Segment Start: PROVIDED MATERIAL

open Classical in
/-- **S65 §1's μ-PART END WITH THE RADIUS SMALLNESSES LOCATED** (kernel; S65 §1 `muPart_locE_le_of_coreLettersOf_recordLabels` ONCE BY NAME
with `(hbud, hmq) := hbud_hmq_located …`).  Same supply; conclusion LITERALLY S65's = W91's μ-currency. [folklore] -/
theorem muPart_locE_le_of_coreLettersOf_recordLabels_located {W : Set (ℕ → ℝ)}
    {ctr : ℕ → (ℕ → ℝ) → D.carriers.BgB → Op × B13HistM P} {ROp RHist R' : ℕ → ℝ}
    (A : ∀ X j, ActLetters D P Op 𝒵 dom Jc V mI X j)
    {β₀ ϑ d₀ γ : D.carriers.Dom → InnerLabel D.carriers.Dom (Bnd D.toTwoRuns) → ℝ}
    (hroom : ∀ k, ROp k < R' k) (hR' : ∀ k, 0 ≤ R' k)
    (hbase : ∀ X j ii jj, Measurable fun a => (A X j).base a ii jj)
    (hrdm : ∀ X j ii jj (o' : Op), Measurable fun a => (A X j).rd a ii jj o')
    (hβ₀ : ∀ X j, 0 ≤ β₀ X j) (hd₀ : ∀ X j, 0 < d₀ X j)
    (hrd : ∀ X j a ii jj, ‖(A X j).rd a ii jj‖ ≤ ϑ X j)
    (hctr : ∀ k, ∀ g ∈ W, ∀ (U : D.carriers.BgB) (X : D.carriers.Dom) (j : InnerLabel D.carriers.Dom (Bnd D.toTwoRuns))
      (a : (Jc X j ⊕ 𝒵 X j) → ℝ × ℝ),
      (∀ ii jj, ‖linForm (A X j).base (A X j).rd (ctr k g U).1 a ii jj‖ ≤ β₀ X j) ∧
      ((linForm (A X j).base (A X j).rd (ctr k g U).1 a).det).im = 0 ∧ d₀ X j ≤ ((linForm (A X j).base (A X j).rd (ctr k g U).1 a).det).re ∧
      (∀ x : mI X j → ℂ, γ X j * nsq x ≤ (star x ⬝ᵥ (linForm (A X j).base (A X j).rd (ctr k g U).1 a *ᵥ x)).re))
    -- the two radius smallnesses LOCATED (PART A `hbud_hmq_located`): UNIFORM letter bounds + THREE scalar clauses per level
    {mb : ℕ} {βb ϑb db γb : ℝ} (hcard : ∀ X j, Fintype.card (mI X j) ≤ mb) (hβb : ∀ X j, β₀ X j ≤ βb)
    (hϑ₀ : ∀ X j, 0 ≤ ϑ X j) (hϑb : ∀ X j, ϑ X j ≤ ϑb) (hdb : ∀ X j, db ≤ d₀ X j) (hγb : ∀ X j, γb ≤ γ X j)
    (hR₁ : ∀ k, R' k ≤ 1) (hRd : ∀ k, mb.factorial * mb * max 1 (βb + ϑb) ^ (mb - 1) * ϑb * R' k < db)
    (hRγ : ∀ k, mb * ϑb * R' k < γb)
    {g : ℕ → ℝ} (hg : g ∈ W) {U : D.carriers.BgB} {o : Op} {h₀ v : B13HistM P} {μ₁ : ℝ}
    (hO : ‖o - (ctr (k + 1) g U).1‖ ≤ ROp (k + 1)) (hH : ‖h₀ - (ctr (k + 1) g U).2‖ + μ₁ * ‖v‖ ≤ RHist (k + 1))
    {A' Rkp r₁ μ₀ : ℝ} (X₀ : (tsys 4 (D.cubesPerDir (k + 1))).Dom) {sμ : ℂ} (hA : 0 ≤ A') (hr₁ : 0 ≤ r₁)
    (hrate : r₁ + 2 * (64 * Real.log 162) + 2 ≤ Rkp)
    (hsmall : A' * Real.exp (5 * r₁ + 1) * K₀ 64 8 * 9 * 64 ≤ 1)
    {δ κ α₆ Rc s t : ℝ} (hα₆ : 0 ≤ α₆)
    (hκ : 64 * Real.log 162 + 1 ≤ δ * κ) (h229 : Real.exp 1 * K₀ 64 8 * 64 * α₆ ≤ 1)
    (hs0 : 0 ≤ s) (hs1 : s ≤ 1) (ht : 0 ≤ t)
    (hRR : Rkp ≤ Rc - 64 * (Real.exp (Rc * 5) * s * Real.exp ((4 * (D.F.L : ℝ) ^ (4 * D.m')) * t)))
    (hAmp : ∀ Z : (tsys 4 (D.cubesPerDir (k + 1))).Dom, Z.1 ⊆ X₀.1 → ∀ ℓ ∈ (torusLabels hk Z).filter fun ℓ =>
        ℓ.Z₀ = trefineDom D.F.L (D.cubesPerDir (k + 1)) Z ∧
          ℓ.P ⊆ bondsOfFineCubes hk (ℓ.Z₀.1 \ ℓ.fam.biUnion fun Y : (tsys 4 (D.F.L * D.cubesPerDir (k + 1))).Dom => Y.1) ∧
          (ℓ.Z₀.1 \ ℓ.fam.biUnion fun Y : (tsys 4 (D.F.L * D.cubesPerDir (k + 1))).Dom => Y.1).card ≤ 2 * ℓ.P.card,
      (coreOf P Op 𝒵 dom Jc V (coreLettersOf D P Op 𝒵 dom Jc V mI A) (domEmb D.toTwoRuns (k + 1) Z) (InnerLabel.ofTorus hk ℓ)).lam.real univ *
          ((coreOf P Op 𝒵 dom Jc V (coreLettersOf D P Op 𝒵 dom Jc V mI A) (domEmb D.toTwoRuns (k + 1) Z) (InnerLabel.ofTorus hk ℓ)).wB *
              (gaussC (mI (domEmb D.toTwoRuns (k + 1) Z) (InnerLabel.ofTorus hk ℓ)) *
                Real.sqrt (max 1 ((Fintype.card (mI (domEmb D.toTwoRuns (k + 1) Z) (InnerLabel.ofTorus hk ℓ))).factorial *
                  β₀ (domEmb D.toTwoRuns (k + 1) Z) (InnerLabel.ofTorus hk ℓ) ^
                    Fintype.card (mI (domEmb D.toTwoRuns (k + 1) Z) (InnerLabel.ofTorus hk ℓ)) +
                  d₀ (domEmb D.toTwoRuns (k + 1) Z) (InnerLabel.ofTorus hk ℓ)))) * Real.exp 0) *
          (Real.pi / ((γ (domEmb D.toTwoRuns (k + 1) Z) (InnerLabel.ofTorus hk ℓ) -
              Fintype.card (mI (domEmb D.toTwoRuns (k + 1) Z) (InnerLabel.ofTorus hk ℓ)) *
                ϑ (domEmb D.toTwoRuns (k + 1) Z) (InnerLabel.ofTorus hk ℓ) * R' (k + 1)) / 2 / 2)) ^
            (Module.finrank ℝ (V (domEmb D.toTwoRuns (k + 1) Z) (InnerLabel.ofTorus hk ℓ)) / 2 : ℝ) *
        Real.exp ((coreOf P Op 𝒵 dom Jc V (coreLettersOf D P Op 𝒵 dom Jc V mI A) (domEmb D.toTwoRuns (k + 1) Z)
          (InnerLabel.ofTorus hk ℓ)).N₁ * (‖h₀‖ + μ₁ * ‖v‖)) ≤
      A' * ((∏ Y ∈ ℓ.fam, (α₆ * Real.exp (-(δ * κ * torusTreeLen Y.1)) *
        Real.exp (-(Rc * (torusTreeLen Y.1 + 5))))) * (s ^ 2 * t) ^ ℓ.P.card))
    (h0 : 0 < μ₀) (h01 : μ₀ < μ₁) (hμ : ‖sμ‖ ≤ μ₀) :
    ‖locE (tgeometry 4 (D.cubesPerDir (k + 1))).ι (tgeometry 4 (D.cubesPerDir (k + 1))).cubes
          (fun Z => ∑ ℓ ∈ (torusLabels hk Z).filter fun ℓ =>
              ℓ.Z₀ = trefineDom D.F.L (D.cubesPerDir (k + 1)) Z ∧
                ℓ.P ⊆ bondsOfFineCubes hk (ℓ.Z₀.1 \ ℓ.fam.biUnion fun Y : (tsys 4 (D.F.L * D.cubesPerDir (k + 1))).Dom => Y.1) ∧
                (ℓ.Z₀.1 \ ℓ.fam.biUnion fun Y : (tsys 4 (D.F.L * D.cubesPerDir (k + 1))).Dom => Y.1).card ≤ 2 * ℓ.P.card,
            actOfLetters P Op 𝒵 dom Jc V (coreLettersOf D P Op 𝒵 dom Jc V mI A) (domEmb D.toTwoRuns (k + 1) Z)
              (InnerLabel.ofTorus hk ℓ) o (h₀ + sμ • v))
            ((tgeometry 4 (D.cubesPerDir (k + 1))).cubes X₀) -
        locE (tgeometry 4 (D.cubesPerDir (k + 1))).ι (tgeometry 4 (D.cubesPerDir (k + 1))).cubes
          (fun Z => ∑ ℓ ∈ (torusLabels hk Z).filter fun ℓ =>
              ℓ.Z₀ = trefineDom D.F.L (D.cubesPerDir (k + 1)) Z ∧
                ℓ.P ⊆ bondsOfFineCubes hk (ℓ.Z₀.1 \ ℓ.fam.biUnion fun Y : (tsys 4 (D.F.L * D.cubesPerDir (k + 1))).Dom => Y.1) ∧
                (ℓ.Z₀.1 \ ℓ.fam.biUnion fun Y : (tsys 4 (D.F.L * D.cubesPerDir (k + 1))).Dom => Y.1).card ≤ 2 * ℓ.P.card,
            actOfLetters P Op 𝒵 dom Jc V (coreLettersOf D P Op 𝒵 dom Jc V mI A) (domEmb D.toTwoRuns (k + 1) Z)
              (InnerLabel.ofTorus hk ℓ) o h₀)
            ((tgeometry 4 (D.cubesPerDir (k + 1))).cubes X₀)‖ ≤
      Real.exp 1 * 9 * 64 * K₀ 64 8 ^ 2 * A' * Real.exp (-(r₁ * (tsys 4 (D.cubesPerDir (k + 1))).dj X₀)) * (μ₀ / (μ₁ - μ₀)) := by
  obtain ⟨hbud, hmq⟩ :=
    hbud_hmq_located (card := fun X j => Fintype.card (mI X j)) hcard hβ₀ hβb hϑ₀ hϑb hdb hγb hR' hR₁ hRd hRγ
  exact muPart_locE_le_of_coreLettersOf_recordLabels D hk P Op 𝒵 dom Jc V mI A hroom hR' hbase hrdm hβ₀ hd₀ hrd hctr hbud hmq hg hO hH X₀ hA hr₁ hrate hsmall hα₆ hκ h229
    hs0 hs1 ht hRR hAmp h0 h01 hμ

Segment End: PROVIDED MATERIAL

Your answer should consist solely of the lines above from the line with "(∀ x : mI X j" to the line with "(hϑ₀ : ∀ X j, 0", both included, reproduced exactly.

--- OUTPUT FOR THIS EXERCISE ---
      (∀ x : mI X j → ℂ, γ X j * nsq x ≤ (star x ⬝ᵥ (linForm (A X j).base (A X j).rd (ctr k g U).1 a *ᵥ x)).re))
    -- the two radius smallnesses LOCATED (PART A `hbud_hmq_located`): UNIFORM letter bounds + THREE scalar clauses per level
    {mb : ℕ} {βb ϑb db γb : ℝ} (hcard : ∀ X j, Fintype.card (mI X j) ≤ mb) (hβb : ∀ X j, β₀ X j ≤ βb)
    (hϑ₀ : ∀ X j, 0 ≤ ϑ X j) (hϑb : ∀ X j, ϑ X j ≤ ϑb) (hdb : ∀ X j, db ≤ d₀ X j) (hγb : ∀ X j, γb ≤ γ X j)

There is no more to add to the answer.